The distribution of \(\sum_{i=1}^{4} X_i\) under \(H_0\) (\(\theta = \frac{1}{2}\)) is Binomial with parameters \(n=4\) and \(p=\frac{1}{2}\). The probability mass function of a Binomial random variable \(Y\) with parameters \(n\) and \(p\) is:
- \(P(Y=k) = \binom{n}{k} p^k (1-p)^{n-k}\)
Substituting \(n = 4\) and \(p = \frac{1}{2}\), we find:
- \(P(Y=k) = \binom{4}{k} \left(\frac{1}{2}\right)^4 = \frac{1}{16} \binom{4}{k}\)
We need \(\alpha\) equal to the probability of rejection, so calculate:
- \(P(\sum_{i=1}^{4} X_i \geq k_{\alpha})\)
Calculate cumulative probabilities:
- \(P(\sum=0) = \frac{1}{16}\)
- \(P(\sum \leq 1) = \frac{1}{16} + \frac{4}{16} = \frac{5}{16}\)
- \(P(\sum \leq 2) = \frac{1}{16} + \frac{4}{16} + \frac{6}{16} = \frac{11}{16}\)

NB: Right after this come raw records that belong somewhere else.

import Summits.BirchSwinnertonDyer.BirchSwinnertonDyer.Theorems.Rank1ResidualJetCarrierAddEndForm
import Summits.BirchSwinnertonDyer.BirchSwinnertonDyer.Theorems.Rank1ResidualJetKodairaNeronCyclic
import Summits.BirchSwinnertonDyer.BirchSwinnertonDyer.Theorems.Rank1ResidualJetTransverseConj
import Summits.BirchSwinnertonDyer.BirchSwinnertonDyer.Theorems.Rank1ResidualJetTransverseClass
import HarnessLib

/-!
# T1 JET (cell `bsd-jet`), road K — the END FORMS with three binders DISCHARGED: K3 / K1 / K4 from
# named print + `hloc`, `h𝒯sd` + the ONE remaining completion-layer gap `h49str`

HONEST FRAMING (programme file §HONESTY, verbatim): «no tranche here proves BSD; ARM L moves the
LITERAL column of an r ≤ 1 census into the kernel-proved-modulo-named-print column.» THEOREMS ONLY
(seat `bsd-jet-pv-2`, session g5; `--supports stmt-BirchSwinnertonDyer-14418`, helper); 0 classes
move; K1/K3/K4 stay `@[conjecture]`. WHAT THIS IS. The END FORMS of session g4
(`JET.jetchevDivisibilityCarrier{Mult,Ne,Add}_of_localFacts`, p517079 / p517404 / p517696) reduce the
reading binders K3 / K1 / K4 (Jetchev 2008 Thm. 1.4 read at `p ∣ N`) to CLOSED statements. Three of
them are now THEOREMS of the tree and are discharged here, everything else byte-identical:
* `hΦ` (Kodaira–Néron row datum) := `kodairaNeron_isAddCyclic_forall` (p520826);
* `h𝒯σ` (τ-stability of the intrinsic transverse family) := `conjActPlace_mem_transverseFamily_forall`
  (p523159);
* `htr` ≡ `h49tr` (Howard 2004 Lemma 2.7.3, transverseness of `c_k(c)` at `ℓ ∣ c`) :=
  `kolyvaginClass_mem_transverseKer` (p528943; it uses `d_K < -4`, available in the END FORMS'
  context as `d_K ∉ {-3, -4}`, `KolyvaginAssembly.discr_lt_neg_four`).
RESIDUAL of road K after this file: named print {`h52` [McC 5.2], `hCV` K5, `hRCF`, `h44` [McC 4.4],
`hPT`, `h53` Gross 5.3 (schema), `hGZ` [GZ86 III 3.1] (schema)} + local print-to-type {`hloc`,
`h𝒯sd`} + ONE completion-layer gap `h49str` (Jetchev Prop. 4.9 proper). References:
[cite: Jetchev2008, Thm. 1.4, Thm. 5.2, Prop. 4.9] [cite: Howard2004HeegnerKolyvagin, Lemma 2.7.3]
[cite: McCallumLMS1991, Prop. 5.2] [cite: GrossLMS1991, §3, Prop. 5.3].
-/

set_option autoImplicit false

noncomputable section

open scoped Classical Pointwise

open WeierstrassCurve IsDedekindDomain NumberField Field Literature.NumberTheory.EllipticCurves
  Literature.NumberTheory.EllipticCurves.ModularForms Literature.NumberTheory.EllipticCurves.Jetchev2008
  Literature.NumberTheory.GaloisRepresentations Literature.NumberTheory.GaloisCohomology
  Literature.NumberTheory.GaloisRepresentations.DiscreteGaloisModule
  Summit.BirchSwinnertonDyer.Rank1Residual.X11b Summit.BirchSwinnertonDyer.Rank1Residual.X11b.Three
  Summit.BirchSwinnertonDyer.Rank1Residual.JET.SelmerVocabulary Literature.NumberTheory.Automorphic

namespace Summit.BirchSwinnertonDyer.Rank1Residual.JET
/-- **K4 ⟸ named print + local print-to-type + one Kodaira–Néron datum + the completion-layer gaps**
(carrier `p ∣ N` of ADDITIVE reduction, `t = ord_p c_p(E/ℚ_p)`; for the JET register `p = 3`, Kodaira
`IV`/`IV*`, `c₃ = 3`); same closed inputs as `jetchevDivisibilityCarrierMult_of_localFacts`.
[cite: Jetchev2008, Thm. 1.4, Thm. 5.2, Prop. 5.3] [cite: McCallumLMS1991, Prop. 5.2] -/
theorem jetchevDivisibilityCarrierAdd_of_localFacts₂
    -- NAMED PRINT
    (h52 : McCallum1991.prop52_exists_conductor_kolyvaginClass_order_eq)
    (hCV : JetchevCoreVertexExistence)
    (hRCF : ∀ (K : Type) [Field K] [NumberField K] (ι : K →+* ℂ), IsImaginaryQuadratic K →
      ∀ k : ℕ, NumberField (ringClassField K ι k))
    (h44 : McCallum1991.prop44_localOrder_kolyvaginClass_mul_eq)
    (hPT : ∀ (K : Type) [Field K] [NumberField K], poitouTate_selmerStructure_duality_conj K)
    (h53 : ∀ (W : WeierstrassCurve ℚ) [W.IsElliptic] [NeZero (W.conductorNorm ℤ)]
      (K : Type) [Field K] [NumberField K]
      (Dt : ModularParametrizationData W (W.conductorNorm ℤ)) (β : ℤ) (ι : K →+* ℂ)
      [∀ j : ℕ, NumberField (ringClassField K ι j)],
      ∃ ε : ℤ, (ε = 1 ∨ ε = -1) ∧ ∀ (m : ℕ) (dm : KolyvaginHeegnerData Dt β ι m)
        (τm : ringClassField K ι m ≃ₐ[ℚ] ringClassField K ι m),
        (∀ x : ringClassField K ι m, ((τm x : ringClassField K ι m) : ℂ) = starRingEnd ℂ x) →
        ∃ σ' ∈ ringClassGal ι m, IsOfFinAddOrder
          (pointGalHom W (ringClassField K ι m) τm dm.y -
            ε • pointGalHom W (ringClassField K ι m) σ' dm.y))
    (hGZ : ∀ (W : WeierstrassCurve ℚ) [W.IsElliptic] [NeZero (W.conductorNorm ℤ)]
      (K : Type) [Field K] [NumberField K] (p : ℕ) [Fact p.Prime]
      (Dt : ModularParametrizationData W (W.conductorNorm ℤ)) (β : ℤ) (ι : K →+* ℂ)
      [∀ j : ℕ, NumberField (ringClassField K ι j)],
      ∃ n' : ℤ, IsCoprime (p : ℤ) n' ∧ ∀ (m : ℕ) (dm : KolyvaginHeegnerData Dt β ι m)
        (γ : ringClassField K ι m ≃ₐ[ℚ] ringClassField K ι m), γ ∈ ringClassGal ι m →
        ∀ v : HeightOneSpectrum (𝓞 K), ¬ (W.baseChange K).HasGoodReductionAt v →
          n' • pointsMap (W.baseChange K) (v.adicCompletion K)
              (dm.toGeomPoints (pointGalHom W (ringClassField K ι m) γ dm.y)) ∈
            E0Receptacle (W.baseChange K) v ∧
          ∀ (ℓ : ℕ), ℓ ∈ m.primeFactors → ∀ (dm' : KolyvaginHeegnerData Dt β ι (m / ℓ))
            (hle : ringClassField K ι (m / ℓ) ≤ ringClassField K ι m),
            n' • pointsMap (W.baseChange K) (v.adicCompletion K)
                (dm.toGeomPoints (pointGalHom W (ringClassField K ι m) γ
                  (WeierstrassCurve.Affine.Point.map (W' := W)
                    ((RingClassField.inclusion ι hle).restrictScalars ℚ) dm'.y))) ∈
              E0Receptacle (W.baseChange K) v)
    -- LOCAL PRINT-TO-TYPE
    (hloc : ∀ (W : WeierstrassCurve ℚ) [W.IsElliptic] [W.IsGloballyMinimal]
      (K : Type) [Field K] [NumberField K], IsImaginaryQuadratic K →
      ∀ (τ : K ≃ₐ[ℚ] K), τ ≠ 1 → ∀ (p k : ℕ) [Fact p.Prime], p ≠ 2 → 1 ≤ k →
      ∀ (ℓ : ℕ), Zhang2014.IsKolyvaginPrime (W.conductorNorm ℤ) W K p ℓ →
        k ≤ Zhang2014.kolyvaginIndex W p ℓ →
      ∀ (v : HeightOneSpectrum (𝓞 K)), (ℓ : 𝓞 K) ∈ v.asIdeal → ∀ (hfix : τ • v = v)
        (s : ℤ), s = 1 ∨ s = -1 →
      ((W.baseChange K).kummerSelmerStructure ((p ^ k : ℕ) : ℤ) (Sum.inr v)).relIndex
        ((conjActPlace W τ ((p ^ k : ℕ) : ℤ) hfix - s • AddMonoidHom.id _).ker) = p ^ k)
    (h𝒯sd : ∀ (W : WeierstrassCurve ℚ) [W.IsElliptic] [W.IsGloballyMinimal]
      (K : Type) [Field K] [NumberField K], IsImaginaryQuadratic K →
      ∀ (ι : K →+* ℂ) [∀ j : ℕ, NumberField (ringClassField K ι j)]
      (p k : ℕ) [Fact p.Prime] [NeZero (p ^ k)] [Finite (geomTorsion (W.baseChange K) ((p ^ k : ℕ) : ℤ))],
      p ≠ 2 → ∀ (c : ℕ), Squarefree c → (∀ ℓ ∈ c.primeFactors,
        Zhang2014.IsKolyvaginPrime (W.conductorNorm ℤ) W K p ℓ ∧ k ≤ Zhang2014.kolyvaginIndex W p ℓ) →
      ∀ (𝒯 : SelmerStructure ((W.baseChange K).torsionGaloisModule ((p ^ k : ℕ) : ℤ))),
      (∀ v : HeightOneSpectrum (𝓞 K), 𝒯 (Sum.inr v) =
        ⨅ ℓ ∈ c.primeFactors.filter (fun ℓ : ℕ ↦ ((ℓ : ℕ) : 𝓞 K) ∈ v.asIdeal),
          ⨅ (w' : HeightOneSpectrum (𝓞 (ringClassField K ι ℓ))) (_ : w'.asIdeal.LiesOver v.asIdeal),
            letI := (adicCompletionOfLiesOver K (ringClassField K ι ℓ) v w').toAlgebra
            transverseSubgroup (GaloisRep.toLocal v ((W.baseChange K).torsionGaloisModule ((p ^ k : ℕ) : ℤ)))
              (w'.adicCompletion (ringClassField K ι ℓ))) →
      ∀ (e : geomTorsion (W.baseChange K) ((p ^ k : ℕ) : ℤ) →
          geomTorsion (W.baseChange K) ((p ^ k : ℕ) : ℤ) → AlgebraicClosure K)
        (hμ : ∀ S T, e S T ^ (p ^ k) = 1)
        (hadd₁ : ∀ S₁ S₂ T, e (S₁ + S₂) T = e S₁ T * e S₂ T)
        (hadd₂ : ∀ S T₁ T₂, e S (T₁ + T₂) = e S T₁ * e S T₂)
        (hgal : ∀ (g : absoluteGaloisGroup K) (S T : geomTorsion (W.baseChange K) ((p ^ k : ℕ) : ℤ)),
          g • e S T = e (g • S) (g • T)),
      (∀ T, e T T = 1) → (∀ T, (∀ S, e S T = 1) → T = 0) →
      ∀ inv : LocalInvariants K (p ^ k), inv.IsPerfect → ∀ v ∈ placesDividing K c,
      inv.dualTransported 𝒯 (weilDualIntertwining (W.baseChange K) (p ^ k) e hμ hadd₁ hadd₂ hgal)
        (Sum.inr v) = 𝒯 (Sum.inr v))
    -- the completion-layer KERNEL GAPS
    (h49str : ∀ (W : WeierstrassCurve ℚ) [W.IsElliptic] [W.IsGloballyMinimal] [NeZero (W.conductorNorm ℤ)]
      (K : Type) [Field K] [NumberField K], IsImaginaryQuadratic K →
      SatisfiesHeegnerHypothesis (W.conductorNorm ℤ) K →
      ∀ (p : ℕ) [Fact p.Prime], p ≠ 2 →
      ∀ (Dt : ModularParametrizationData W (W.conductorNorm ℤ)) (β : ℤ) (ι : K →+* ℂ)
        [∀ j : ℕ, NumberField (ringClassField K ι j)]
        (k : ℕ) (hn : ((p ^ k : ℕ) : ℤ) ≠ 0) (c : ℕ), Squarefree c →
        (∀ ℓ ∈ c.primeFactors, Zhang2014.IsKolyvaginPrime (W.conductorNorm ℤ) W K p ℓ ∧
          k ≤ Zhang2014.kolyvaginIndex W p ℓ) →
      ∀ (q : HeightOneSpectrum (𝓞 K)), ((W.conductorNorm ℤ : ℕ) : 𝓞 K) ∈ q.asIdeal →
      ∀ (ℓ : ℕ), Zhang2014.IsKolyvaginPrime (W.conductorNorm ℤ) W K p ℓ →
        k ≤ Zhang2014.kolyvaginIndex W p ℓ → ℓ ∉ c.primeFactors →
      ∀ (d' : KolyvaginHeegnerData Dt β ι (c * ℓ)),
        galoisCohomology.localization ((W.baseChange K).torsionGaloisModule ((p ^ k : ℕ) : ℤ))
            (Sum.inr q) 1 (d'.kolyvaginClass (Fact.out : p.Prime) k) ∈ stringentFamily W K hn (Sum.inr q)) :
    JetchevDivisibilityCarrierAdd := by
  refine jetchevDivisibilityCarrierAdd_of_prop52_of_coreVertexExistence h52 hCV hRCF ?_
  intro W _ _ _ hcm K _ _ hK hD3 hD4 hH τ hτ p _ hp2 hngood _ htower Dt β ι _ d₁ _ mdiv m hmdiv hm mInf
    _ _ k c hk hcore hmc hkM htk hik
  have hp : p.Prime := Fact.out
  have hD : NumberField.discr K < -4 := KolyvaginAssembly.discr_lt_neg_four hK ⟨hD3, hD4⟩
  -- trivial case: `p ∤ c_p`
  by_cases ht0 : padicValNat p ((W.baseChange ℚ_[p]).localTamagawaNumber ℤ_[p]) = 0
  · rw [ht0]; exact Nat.zero_le _
  have hdvd : p ∣ (W.baseChange ℚ_[p]).localTamagawaNumber ℤ_[p] :=
    dvd_of_one_le_padicValNat (Nat.one_le_iff_ne_zero.mpr ht0)
  -- the carrier place `v₀ ∣ p` (`p ∣ N`: bad reduction), split, and the transport of the row data
  have hpN : p ∣ W.conductorNorm ℤ := (W.dvd_conductorNorm_iff_not_hasGoodReductionAtPrime p).mpr hngood
  obtain ⟨v₀, hv₀, hv₀N, hpv₀⟩ := exists_split_place_of_dvd K hK τ hτ hH p hpN
  obtain ⟨hminK, hminP, hcEq, hc0, hcyc⟩ := carrierRowData_of_split W K p hK τ v₀ hv₀ hpv₀
  haveI := hminK
  haveI := hminP
  haveI := hcyc (kodairaNeron_isAddCyclic_forall W p p hp2 hdvd)
  -- `τ² = 1`
  haveI : Algebra.IsQuadraticExtension ℚ K := ⟨hK.1⟩
  have hτ2 : τ * τ = 1 := by
    have hcard : Nat.card (K ≃ₐ[ℚ] K) = 2 := by rw [IsGalois.card_aut_eq_finrank, hK.1]
    obtain ⟨y, -, hyu⟩ := (Nat.card_eq_two_iff' (1 : K ≃ₐ[ℚ] K)).mp hcard
    have h1 : τ = y := hyu τ hτ
    have h2 : τ⁻¹ = y := hyu τ⁻¹ (inv_ne_one.mpr hτ)
    rw [mul_eq_one_iff_eq_inv]
    exact h1.trans h2.symm
  -- instances at level `p^k`
  haveI : NeZero (p ^ k) := ⟨pow_ne_zero k hp.ne_zero⟩
  haveI : Finite (geomTorsion (W.baseChange K) ((p ^ k : ℕ) : ℤ)) :=
    finite_geomTorsion_of_neZero (W.baseChange K) (p ^ k)
  have hn : ((p ^ k : ℕ) : ℤ) ≠ 0 := by exact_mod_cast pow_ne_zero k hp.ne_zero
  -- the named-print schemas at this frame
  obtain ⟨ε, hε, h53'⟩ := h53 W K Dt β ι
  obtain ⟨n', hcop', hGZ'⟩ := hGZ W K p Dt β ι
  -- Kolyvagin data of the core vertex
  have hc0' : c.1 ≠ 0 := c.2.1.ne_zero
  have hkc : (k : ℕ∞) ≤ Zhang2014.levelIndex W p c.1 := le_trans le_self_add hkM
  have hcK : ∀ ℓ ∈ c.1.primeFactors, Zhang2014.IsKolyvaginPrime (W.conductorNorm ℤ) W K p ℓ ∧
      k ≤ Zhang2014.kolyvaginIndex W p ℓ := fun ℓ hℓ ↦
    ⟨c.2.2 ℓ hℓ, Zhang2014.natCast_le_levelIndex_iff.mp hkc ℓ hℓ⟩
  -- the exponent
  have hfac : (((W.baseChange K).baseChange (v₀.adicCompletion K)).localTamagawaNumber
      (v₀.adicCompletionIntegers K)).factorization p =
      padicValNat p ((W.baseChange ℚ_[p]).localTamagawaNumber ℤ_[p]) := by
    rw [hcEq, Nat.factorization_def _ hp]
  have htk' : (((W.baseChange K).baseChange (v₀.adicCompletion K)).localTamagawaNumber
      (v₀.adicCompletionIntegers K)).factorization p < k := by rw [hfac]; exact htk
  -- `N ∈ τ • v₀` as well
  have hv₀N' : ((W.conductorNorm ℤ : ℕ) : 𝓞 K) ∈ (τ • v₀).asIdeal := by
    have := (HeightOneSpectrum.smul_mem_smul_asIdeal_iff τ v₀ ((W.conductorNorm ℤ : ℕ) : 𝓞 K)).mpr hv₀N
    have hτN : τ • ((W.conductorNorm ℤ : ℕ) : 𝓞 K) = ((W.conductorNorm ℤ : ℕ) : 𝓞 K) := by
      rw [← MulSemiringAction.toRingHom_apply, map_natCast]
    rwa [hτN] at this
  -- the intrinsic transverse family (for `h49tr` from `htr` at level `cℓ`)
  obtain ⟨𝒯, h𝒯, hT⟩ := exists_localTransverseFamily W ι ((p ^ k : ℕ) : ℤ) hc0'
  have key := tamagawaExponent_le_mInfty_of_localFacts' h44 W hcm K hK hD3 hD4 hH (hPT K) p hp2 htower
    Dt β ι τ hτ hτ2 ε hε h53' hcop' hGZ' mdiv m hmdiv hm k hn c hk hcore mInf hmc hkM hik v₀ hv₀ hv₀N
    hc0 htk'
    (fun 𝒯' h𝒯' ↦ conjActPlace_mem_transverseFamily_forall W K hK ι τ hτ p k hp2 c.1 c.2.1 hcK 𝒯' h𝒯')
    (fun 𝒯' h𝒯' e hμ hadd₁ hadd₂ hgal halt hnondeg ↦
      h𝒯sd W K hK ι p k hp2 c.1 c.2.1 hcK 𝒯' h𝒯' e hμ hadd₁ hadd₂ hgal halt hnondeg)
    (fun ℓ h1 h2 _ v hv hfix s hs ↦ hloc W K hK τ hτ p k hp2 hk ℓ h1 h2 v hv hfix s hs)
    (fun d ℓ hℓ ↦ kolyvaginClass_mem_transverseKer W hK hD hp2 Dt β ι k c.2.1 hcK d hℓ)
    (fun ℓ h1 h2 h3 d' q hq ↦ by
      simp only [Finset.mem_insert, Finset.mem_singleton] at hq
      rcases hq with rfl | rfl
      · exact h49str W K hK hH p hp2 Dt β ι k hn c.1 c.2.1 hcK q hv₀N ℓ h1 h2 h3 d'
      · exact h49str W K hK hH p hp2 Dt β ι k hn c.1 c.2.1 hcK _ hv₀N' ℓ h1 h2 h3 d')
    (fun ℓ h1 h2 h3 d' w hw ↦ by
      -- `h49tr` from `htr` at level `cℓ` through the reconciliation `hT`
      have hl : ℓ.Prime := h1.1
      have hlc : ¬ ℓ ∣ c.1 := fun h ↦ h3 (Nat.mem_primeFactors.mpr ⟨hl, h, hc0'⟩)
      have hcl : Squarefree (c.1 * ℓ) :=
        (Nat.squarefree_mul ((Nat.Prime.coprime_iff_not_dvd hl).mpr hlc).symm).mpr ⟨c.2.1, hl.squarefree⟩
      have hpf : (c.1 * ℓ).primeFactors = c.1.primeFactors ∪ {ℓ} := by
        rw [Nat.primeFactors_mul hc0' hl.ne_zero, hl.primeFactors]
      have hcKℓ : ∀ l' ∈ (c.1 * ℓ).primeFactors, Zhang2014.IsKolyvaginPrime (W.conductorNorm ℤ) W K p l' ∧
          k ≤ Zhang2014.kolyvaginIndex W p l' := by
        intro l' hl'
        rw [hpf, Finset.mem_union, Finset.mem_singleton] at hl'
        rcases hl' with h | rfl
        · exact hcK l' h
        · exact ⟨h1, h2⟩
      rw [← h𝒯 w]
      refine (hT _).mpr (fun l' hl' ↦ ?_) w hw
      exact kolyvaginClass_mem_transverseKer W hK hD hp2 Dt β ι k hcl hcKℓ d'
        (by rw [hpf]; exact Finset.mem_union_left _ hl'))
  rw [hfac] at key
  exact key


end Summit.BirchSwinnertonDyer.Rank1Residual.JET

end
import Summits.QuantumFields.BalabanUV.Beta.GAN24.S3DiffLAligned
import Summits.QuantumFields.BalabanUV.Beta.GAN24.TaylorDiffLamSymAt
import Summits.QuantumFields.BalabanUV.Beta.GAN24.TaylorRowLamSymAt

/-!
# Road «S3-Taylor», Λ DIFF row R3-dL AT THE SYM TABLE, part 2 of 3: the difference of the two ALIGNED sym Λ pieces with their common prefactor
# (**`abs_pref_sandwich_sub_le`**) and member `p+1`'s sym piece aligned onto member `p`'s lattice (**`piece_succ_eq_pref_mul_sandwich`**)
# (sym twin of leaf-06 g41's (ρ) `S3DiffLAlignedAt`; `S3DiffLAligned.{key_count, pref_succ_mul}`, `S3DiffLVertex`, `SandwichDecimate` root-free BY NAME)

NOT IN PRINT — OUR BOOKKEEPING (road-P2 = `b2b-balaban-gan24-p2` gen 56, 2026-08-25; row G-an2-4 ∕ (CONV-C), the (α-0) chain at row D1's literal
OF RECORD (III′) `JsB12CombShSym`; [folklore] composition BY NAME; 0 cite, 0 `def … : Prop`, 0 `sorry`).  Weight 0.  NEVER «G-an2-4 closed» as (CONV-C);
NOT D1, NOT BetaPertH, NOT continuum, NOT Clay; NO campaign opened (an2 W-4) — typed while idle under R-2 as a brick of the located «SYM-S3-Λ-DIFF» transfer
(the UNDRESSED top-aligned PAIR letter of the (III′) Λ-born RATE half `hBd-Λ`, road-P2 MEMO M-gan24p2-g56-1, `gen56/S-CAMPAIGN-SIZING-g56.v0_7.md` §2(c)).

METHOD = the OWNER gan24-p1's gen-6 `mkroot.py` rule (road-P2's `tools/mksym.py`): leaf-06 g41's «ROOTED-S3-Λ-DIFF» file VERBATIM with an1's SYM table
`symHessFFAt (toSite r) Lc` (`r ∈ box (d+1) Lc`; `SymAveragingHessianCounts`: SAME support `symHessKerAt_eq_zero_left ∕ _right`, SAME entry bound
`abs_symHessKerAt_le ≤ 2ℓ²`, SAME bi-localisation `biLoc_symHessFFAt` as the rooted table) in place of `hessFFAt (toSite r) Lc`, and the symmetrised increment
`E3UnitSplitLevelsSymAt.symLagrIncAt` (M.66) in place of `SpineRooted.lagrIncAt`; every ROOT-FREE lemma of the base modules is used BY NAME (not re-declared);
same theorem names in this file's namespace; base and rooted modules untouched; no zero-root sanity `example` (the sym table has no root-0 base twin).
Discharges NOTHING of (hS, hSall), the K-slot, hBdev or BetaPertH by itself.

## Contents (`d` generic; root `r ∈ box (d+1) Lc`)
§3-σ **`abs_pref_sandwich_sub_le`** (inputs: part 1 `TaylorDiffLamSymAt.lamSandwich_sub_le`, (ρ-c)-sym `TaylorRowLamTableSymAt.{table_mass_le, mem_boxW_of_ne_zero,
mem_imageY_of_ne_zero}`); §4-σ **`piece_succ_eq_pref_mul_sandwich`** ((ρ-c)-sym `TaylorRowLamSymAt.piece_eq_pref_mul_sandwich` (M.69) at `(ℓ+1, k, p+1)` +
leaf-04-g20's «SANDWICH-DECIMATE*» with the generic table `K := symHessFFAt (toSite r) Lc μ`).  SAME displayed constants as at the rooted table.
-/

noncomputable section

- \(P(\sum \leq 3 ) + P(\text{all 4}) = 1\)
We can see which values are feasible for \(1-\alpha\). Calculating, \(P(\text{sum} \ge k)\) for \(\alpha = \frac{1}{4}, k=3\) is not a possible cutoff:
- The cutoff probabilities for correct \(\alpha = \frac{1}{4}, k=3\) yields no such test.
Thus, the value of \(\alpha\) for which the size \(\alpha\) test does not exist is \(\frac{1}{4}\).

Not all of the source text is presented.